━━━━━ RECORDS FOR THE EXERCISE ━━━━━
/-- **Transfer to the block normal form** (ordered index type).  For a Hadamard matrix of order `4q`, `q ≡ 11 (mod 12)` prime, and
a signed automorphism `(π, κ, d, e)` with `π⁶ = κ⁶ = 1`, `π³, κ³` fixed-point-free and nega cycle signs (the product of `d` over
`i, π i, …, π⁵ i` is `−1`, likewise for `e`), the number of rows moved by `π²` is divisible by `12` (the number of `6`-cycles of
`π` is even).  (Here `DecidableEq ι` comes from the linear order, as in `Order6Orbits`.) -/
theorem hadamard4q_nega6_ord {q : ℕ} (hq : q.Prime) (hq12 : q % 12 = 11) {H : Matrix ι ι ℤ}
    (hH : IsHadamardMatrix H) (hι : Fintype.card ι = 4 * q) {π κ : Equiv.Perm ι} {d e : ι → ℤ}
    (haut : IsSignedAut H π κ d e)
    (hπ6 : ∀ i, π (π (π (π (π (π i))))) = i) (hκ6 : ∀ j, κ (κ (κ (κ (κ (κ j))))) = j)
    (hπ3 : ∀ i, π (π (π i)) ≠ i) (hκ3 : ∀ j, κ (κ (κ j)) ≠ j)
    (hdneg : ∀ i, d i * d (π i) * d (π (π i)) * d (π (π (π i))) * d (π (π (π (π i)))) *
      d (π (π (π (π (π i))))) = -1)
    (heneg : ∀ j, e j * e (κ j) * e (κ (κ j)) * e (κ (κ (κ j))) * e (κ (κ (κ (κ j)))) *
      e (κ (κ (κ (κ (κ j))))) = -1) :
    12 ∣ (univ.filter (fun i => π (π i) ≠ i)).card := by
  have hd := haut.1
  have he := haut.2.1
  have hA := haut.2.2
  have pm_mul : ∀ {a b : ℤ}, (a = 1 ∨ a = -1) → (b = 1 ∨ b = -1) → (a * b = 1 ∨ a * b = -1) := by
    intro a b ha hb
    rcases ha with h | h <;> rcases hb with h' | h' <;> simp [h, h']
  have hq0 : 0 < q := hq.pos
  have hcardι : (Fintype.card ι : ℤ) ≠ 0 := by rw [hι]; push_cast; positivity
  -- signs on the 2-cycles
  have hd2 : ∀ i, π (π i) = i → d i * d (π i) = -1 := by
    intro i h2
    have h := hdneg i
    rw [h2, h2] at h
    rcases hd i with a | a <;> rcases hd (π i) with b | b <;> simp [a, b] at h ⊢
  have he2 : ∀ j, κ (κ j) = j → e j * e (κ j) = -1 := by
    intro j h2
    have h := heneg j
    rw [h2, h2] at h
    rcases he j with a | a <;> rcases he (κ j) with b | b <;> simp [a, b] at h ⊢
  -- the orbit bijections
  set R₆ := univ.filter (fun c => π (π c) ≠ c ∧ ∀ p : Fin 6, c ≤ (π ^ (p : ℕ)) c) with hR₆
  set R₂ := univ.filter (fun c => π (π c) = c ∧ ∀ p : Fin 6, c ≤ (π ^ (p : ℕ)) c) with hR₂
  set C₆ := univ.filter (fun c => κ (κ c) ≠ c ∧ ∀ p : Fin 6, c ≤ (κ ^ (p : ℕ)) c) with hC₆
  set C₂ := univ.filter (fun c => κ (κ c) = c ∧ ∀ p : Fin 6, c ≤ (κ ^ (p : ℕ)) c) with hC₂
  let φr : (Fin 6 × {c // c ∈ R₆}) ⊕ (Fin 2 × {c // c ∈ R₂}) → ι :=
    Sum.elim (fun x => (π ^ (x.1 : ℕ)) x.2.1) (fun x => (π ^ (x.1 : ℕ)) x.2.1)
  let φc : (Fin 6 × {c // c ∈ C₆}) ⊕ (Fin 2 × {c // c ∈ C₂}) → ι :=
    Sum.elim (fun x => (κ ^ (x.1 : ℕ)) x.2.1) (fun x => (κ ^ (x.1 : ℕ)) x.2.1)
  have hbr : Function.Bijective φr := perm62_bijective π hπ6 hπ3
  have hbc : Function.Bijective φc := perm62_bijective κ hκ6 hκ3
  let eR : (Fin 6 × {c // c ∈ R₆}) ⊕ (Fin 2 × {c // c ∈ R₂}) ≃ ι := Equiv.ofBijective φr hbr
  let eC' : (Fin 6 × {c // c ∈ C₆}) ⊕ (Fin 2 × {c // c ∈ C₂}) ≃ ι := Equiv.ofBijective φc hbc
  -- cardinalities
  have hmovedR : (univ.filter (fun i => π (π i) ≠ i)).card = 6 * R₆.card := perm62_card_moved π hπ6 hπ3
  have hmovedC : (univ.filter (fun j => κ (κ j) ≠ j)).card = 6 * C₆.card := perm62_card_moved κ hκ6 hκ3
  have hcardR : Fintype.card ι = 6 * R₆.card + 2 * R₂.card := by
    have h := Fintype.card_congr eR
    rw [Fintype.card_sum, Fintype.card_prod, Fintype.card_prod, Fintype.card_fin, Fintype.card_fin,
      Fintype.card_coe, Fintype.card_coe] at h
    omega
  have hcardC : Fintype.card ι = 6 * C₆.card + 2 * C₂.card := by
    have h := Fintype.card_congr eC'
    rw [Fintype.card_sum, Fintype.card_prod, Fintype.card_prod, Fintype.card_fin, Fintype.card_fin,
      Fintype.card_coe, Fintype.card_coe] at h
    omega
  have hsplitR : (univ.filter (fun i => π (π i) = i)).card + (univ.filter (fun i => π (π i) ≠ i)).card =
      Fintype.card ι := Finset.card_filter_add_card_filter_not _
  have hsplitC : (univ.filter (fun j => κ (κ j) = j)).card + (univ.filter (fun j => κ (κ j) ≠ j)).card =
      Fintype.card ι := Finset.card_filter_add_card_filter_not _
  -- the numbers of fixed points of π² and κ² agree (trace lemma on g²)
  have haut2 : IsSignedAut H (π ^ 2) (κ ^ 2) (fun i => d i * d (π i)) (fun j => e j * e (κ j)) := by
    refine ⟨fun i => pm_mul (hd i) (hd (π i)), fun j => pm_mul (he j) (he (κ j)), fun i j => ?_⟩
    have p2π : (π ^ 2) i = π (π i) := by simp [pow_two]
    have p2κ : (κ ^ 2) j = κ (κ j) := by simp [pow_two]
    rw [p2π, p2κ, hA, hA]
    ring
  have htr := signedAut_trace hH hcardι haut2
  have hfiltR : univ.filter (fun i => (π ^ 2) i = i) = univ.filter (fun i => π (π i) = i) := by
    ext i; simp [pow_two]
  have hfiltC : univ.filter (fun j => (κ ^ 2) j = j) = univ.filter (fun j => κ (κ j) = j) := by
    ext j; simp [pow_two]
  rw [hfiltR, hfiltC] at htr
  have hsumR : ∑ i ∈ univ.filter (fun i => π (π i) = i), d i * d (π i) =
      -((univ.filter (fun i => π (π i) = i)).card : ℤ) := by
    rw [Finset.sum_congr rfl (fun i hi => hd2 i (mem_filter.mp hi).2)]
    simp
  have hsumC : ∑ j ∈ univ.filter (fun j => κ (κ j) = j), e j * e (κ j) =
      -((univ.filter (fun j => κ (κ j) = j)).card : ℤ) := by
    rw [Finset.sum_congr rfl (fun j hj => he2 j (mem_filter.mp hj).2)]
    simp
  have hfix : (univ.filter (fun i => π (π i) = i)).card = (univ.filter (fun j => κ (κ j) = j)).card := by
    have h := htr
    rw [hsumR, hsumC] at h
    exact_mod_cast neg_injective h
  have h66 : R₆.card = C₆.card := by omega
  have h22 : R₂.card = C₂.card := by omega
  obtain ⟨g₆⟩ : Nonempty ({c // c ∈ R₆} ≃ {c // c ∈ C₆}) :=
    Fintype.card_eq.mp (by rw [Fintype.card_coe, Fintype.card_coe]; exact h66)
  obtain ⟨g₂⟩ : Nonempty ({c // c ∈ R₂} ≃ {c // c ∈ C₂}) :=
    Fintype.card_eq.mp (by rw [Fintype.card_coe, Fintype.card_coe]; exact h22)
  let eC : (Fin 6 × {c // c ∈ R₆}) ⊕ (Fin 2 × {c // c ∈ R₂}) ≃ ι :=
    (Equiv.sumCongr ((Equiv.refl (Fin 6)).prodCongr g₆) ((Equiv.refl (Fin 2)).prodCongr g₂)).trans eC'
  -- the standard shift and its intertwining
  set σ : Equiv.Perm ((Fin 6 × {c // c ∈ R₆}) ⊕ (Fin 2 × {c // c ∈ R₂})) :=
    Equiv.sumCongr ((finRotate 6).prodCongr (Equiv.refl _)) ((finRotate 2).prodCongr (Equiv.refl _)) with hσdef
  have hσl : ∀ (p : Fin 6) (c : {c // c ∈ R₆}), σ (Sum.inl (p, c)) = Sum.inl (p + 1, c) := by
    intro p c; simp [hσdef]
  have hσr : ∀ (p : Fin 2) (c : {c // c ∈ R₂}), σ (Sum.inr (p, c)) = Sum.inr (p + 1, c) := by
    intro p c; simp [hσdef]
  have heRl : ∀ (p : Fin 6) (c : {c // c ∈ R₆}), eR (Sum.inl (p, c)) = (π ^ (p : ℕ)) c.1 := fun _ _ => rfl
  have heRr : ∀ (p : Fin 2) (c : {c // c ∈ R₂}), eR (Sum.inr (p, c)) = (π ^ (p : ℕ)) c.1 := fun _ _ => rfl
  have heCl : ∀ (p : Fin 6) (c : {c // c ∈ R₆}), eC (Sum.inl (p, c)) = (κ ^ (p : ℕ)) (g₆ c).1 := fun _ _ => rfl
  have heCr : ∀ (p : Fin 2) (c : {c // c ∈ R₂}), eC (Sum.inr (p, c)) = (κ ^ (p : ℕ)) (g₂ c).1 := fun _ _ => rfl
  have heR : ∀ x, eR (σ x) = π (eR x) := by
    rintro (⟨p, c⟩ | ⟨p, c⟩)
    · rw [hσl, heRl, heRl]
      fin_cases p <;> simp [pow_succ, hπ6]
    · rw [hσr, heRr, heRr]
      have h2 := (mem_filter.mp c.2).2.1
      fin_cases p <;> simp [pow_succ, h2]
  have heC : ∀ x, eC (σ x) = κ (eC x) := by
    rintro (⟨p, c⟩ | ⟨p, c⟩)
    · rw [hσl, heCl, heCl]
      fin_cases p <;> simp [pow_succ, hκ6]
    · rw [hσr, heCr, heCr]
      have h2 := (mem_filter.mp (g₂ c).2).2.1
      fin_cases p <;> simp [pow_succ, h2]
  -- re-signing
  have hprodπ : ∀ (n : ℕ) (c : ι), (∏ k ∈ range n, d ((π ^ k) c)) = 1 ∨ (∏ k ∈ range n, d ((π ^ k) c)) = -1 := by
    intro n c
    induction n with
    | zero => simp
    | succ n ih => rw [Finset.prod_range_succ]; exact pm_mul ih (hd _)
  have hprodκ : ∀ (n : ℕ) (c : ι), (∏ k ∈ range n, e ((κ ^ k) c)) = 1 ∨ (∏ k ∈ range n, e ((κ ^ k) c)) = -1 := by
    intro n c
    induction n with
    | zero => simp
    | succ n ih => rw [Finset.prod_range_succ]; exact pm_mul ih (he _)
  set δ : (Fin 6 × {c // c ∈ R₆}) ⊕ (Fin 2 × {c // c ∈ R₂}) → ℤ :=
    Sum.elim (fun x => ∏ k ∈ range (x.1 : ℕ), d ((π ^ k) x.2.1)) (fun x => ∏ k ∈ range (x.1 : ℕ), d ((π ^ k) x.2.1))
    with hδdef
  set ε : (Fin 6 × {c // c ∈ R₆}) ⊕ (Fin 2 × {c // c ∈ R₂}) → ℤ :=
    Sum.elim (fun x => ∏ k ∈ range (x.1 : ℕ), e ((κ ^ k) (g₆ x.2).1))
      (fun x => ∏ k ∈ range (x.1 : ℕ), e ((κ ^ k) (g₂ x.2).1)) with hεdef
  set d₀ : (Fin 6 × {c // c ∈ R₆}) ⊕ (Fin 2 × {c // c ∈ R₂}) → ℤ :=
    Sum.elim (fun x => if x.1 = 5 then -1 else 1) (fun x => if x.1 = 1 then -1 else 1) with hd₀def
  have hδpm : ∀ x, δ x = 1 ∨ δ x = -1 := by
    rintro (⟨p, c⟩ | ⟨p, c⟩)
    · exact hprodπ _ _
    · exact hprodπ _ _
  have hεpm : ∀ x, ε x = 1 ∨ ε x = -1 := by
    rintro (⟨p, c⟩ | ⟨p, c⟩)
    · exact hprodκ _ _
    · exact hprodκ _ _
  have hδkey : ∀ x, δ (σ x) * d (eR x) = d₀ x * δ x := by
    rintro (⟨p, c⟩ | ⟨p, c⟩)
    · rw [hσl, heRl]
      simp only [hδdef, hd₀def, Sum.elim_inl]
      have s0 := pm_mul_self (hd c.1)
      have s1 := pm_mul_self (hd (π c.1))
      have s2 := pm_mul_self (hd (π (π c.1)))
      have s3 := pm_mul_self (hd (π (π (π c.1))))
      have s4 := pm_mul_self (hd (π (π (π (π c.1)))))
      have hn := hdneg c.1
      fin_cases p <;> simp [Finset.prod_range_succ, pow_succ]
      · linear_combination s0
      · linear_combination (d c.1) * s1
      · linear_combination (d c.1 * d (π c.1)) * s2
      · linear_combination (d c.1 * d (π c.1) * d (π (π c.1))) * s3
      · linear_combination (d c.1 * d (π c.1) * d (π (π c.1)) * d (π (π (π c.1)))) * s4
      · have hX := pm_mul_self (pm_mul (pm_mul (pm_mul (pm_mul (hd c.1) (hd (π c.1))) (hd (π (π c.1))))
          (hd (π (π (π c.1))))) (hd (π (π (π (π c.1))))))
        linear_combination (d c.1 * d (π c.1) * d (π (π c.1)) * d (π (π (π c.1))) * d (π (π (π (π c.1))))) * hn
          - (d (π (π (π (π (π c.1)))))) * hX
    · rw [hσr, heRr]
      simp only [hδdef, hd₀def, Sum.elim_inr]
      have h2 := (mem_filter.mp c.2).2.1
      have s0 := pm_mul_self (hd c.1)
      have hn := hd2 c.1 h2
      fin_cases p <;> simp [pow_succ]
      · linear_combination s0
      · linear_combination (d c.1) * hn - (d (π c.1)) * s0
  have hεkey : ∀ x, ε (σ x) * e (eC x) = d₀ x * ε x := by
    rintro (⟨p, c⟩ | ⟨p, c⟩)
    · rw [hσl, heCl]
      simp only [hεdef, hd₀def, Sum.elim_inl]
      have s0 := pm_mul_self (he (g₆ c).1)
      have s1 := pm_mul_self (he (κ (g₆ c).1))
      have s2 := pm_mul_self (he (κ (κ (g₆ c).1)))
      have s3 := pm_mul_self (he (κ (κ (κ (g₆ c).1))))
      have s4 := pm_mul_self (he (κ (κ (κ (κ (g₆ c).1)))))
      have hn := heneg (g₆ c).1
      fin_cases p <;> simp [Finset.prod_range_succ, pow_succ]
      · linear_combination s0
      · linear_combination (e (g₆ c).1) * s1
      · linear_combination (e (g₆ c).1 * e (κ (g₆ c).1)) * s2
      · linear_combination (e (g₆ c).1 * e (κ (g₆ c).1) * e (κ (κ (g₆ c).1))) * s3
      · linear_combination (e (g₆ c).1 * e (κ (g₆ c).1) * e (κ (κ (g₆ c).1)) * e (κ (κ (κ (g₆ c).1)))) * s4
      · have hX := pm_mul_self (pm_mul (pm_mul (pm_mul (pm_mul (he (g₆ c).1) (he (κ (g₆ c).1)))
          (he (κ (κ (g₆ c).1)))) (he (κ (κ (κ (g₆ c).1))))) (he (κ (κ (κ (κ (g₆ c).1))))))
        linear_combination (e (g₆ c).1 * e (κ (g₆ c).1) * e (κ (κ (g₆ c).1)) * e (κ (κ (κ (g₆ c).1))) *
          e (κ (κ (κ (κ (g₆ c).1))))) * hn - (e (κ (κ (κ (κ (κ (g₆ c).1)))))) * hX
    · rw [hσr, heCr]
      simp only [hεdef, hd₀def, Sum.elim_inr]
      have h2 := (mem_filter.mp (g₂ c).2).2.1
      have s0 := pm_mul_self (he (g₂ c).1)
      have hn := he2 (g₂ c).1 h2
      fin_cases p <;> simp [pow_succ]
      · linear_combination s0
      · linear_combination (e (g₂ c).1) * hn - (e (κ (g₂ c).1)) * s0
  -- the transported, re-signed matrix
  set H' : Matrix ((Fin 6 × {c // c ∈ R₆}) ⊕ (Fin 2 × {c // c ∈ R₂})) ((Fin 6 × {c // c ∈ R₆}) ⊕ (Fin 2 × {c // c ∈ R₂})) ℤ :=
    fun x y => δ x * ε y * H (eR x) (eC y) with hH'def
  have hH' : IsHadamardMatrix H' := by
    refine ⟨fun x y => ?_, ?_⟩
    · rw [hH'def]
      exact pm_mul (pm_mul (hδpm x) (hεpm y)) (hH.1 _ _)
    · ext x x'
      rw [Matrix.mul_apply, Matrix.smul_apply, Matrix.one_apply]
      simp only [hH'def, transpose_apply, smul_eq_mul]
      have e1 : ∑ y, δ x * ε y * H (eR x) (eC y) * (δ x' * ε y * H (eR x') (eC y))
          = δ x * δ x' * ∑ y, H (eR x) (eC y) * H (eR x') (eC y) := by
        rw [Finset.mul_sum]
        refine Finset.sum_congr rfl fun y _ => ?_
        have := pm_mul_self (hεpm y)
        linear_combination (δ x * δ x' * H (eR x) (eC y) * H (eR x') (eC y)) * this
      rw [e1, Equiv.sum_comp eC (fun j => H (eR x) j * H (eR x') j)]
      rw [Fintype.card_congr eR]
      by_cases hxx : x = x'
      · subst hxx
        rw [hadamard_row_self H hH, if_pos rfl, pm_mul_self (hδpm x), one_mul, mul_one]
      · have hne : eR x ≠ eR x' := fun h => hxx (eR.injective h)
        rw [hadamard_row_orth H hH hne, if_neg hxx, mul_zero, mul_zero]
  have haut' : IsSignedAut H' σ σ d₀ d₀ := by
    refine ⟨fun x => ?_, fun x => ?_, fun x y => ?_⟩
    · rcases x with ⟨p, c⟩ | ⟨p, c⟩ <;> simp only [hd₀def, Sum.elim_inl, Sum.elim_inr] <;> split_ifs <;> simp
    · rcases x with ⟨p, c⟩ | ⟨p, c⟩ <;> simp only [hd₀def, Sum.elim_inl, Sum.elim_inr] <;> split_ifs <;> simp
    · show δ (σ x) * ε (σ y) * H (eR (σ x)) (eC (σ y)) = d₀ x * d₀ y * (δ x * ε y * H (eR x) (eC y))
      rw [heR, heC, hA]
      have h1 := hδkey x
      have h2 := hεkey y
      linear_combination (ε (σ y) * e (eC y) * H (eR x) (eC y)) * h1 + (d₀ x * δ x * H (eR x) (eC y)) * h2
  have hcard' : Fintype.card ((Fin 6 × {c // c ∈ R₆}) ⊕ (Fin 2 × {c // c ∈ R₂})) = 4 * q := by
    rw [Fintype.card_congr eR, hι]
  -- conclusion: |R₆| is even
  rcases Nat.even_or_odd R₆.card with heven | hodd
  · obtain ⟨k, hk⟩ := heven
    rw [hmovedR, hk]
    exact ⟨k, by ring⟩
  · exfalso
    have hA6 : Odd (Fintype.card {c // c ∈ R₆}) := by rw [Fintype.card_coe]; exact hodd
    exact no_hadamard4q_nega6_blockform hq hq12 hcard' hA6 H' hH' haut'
━━━━━
* **WORK REQUIRED**: Up to and including the line that contains "set R₆ := univ.filter", output the records above exactly, beginning with their first line.

* **EXERCISE RESULT**:
/-- **Transfer to the block normal form** (ordered index type).  For a Hadamard matrix of order `4q`, `q ≡ 11 (mod 12)` prime, and
a signed automorphism `(π, κ, d, e)` with `π⁶ = κ⁶ = 1`, `π³, κ³` fixed-point-free and nega cycle signs (the product of `d` over
`i, π i, …, π⁵ i` is `−1`, likewise for `e`), the number of rows moved by `π²` is divisible by `12` (the number of `6`-cycles of
`π` is even).  (Here `DecidableEq ι` comes from the linear order, as in `Order6Orbits`.) -/
theorem hadamard4q_nega6_ord {q : ℕ} (hq : q.Prime) (hq12 : q % 12 = 11) {H : Matrix ι ι ℤ}
    (hH : IsHadamardMatrix H) (hι : Fintype.card ι = 4 * q) {π κ : Equiv.Perm ι} {d e : ι → ℤ}
    (haut : IsSignedAut H π κ d e)
    (hπ6 : ∀ i, π (π (π (π (π (π i))))) = i) (hκ6 : ∀ j, κ (κ (κ (κ (κ (κ j))))) = j)
    (hπ3 : ∀ i, π (π (π i)) ≠ i) (hκ3 : ∀ j, κ (κ (κ j)) ≠ j)
    (hdneg : ∀ i, d i * d (π i) * d (π (π i)) * d (π (π (π i))) * d (π (π (π (π i)))) *
      d (π (π (π (π (π i))))) = -1)
    (heneg : ∀ j, e j * e (κ j) * e (κ (κ j)) * e (κ (κ (κ j))) * e (κ (κ (κ (κ j)))) *
      e (κ (κ (κ (κ (κ j))))) = -1) :
    12 ∣ (univ.filter (fun i => π (π i) ≠ i)).card := by
  have hd := haut.1
  have he := haut.2.1
  have hA := haut.2.2
  have pm_mul : ∀ {a b : ℤ}, (a = 1 ∨ a = -1) → (b = 1 ∨ b = -1) → (a * b = 1 ∨ a * b = -1) := by
    intro a b ha hb
    rcases ha with h | h <;> rcases hb with h' | h' <;> simp [h, h']
  have hq0 : 0 < q := hq.pos
  have hcardι : (Fintype.card ι : ℤ) ≠ 0 := by rw [hι]; push_cast; positivity
  -- signs on the 2-cycles
  have hd2 : ∀ i, π (π i) = i → d i * d (π i) = -1 := by
    intro i h2
    have h := hdneg i
    rw [h2, h2] at h
    rcases hd i with a | a <;> rcases hd (π i) with b | b <;> simp [a, b] at h ⊢
  have he2 : ∀ j, κ (κ j) = j → e j * e (κ j) = -1 := by
    intro j h2
    have h := heneg j
    rw [h2, h2] at h
    rcases he j with a | a <;> rcases he (κ j) with b | b <;> simp [a, b] at h ⊢
  -- the orbit bijections
  set R₆ := univ.filter (fun c => π (π c) ≠ c ∧ ∀ p : Fin 6, c ≤ (π ^ (p : ℕ)) c) with hR₆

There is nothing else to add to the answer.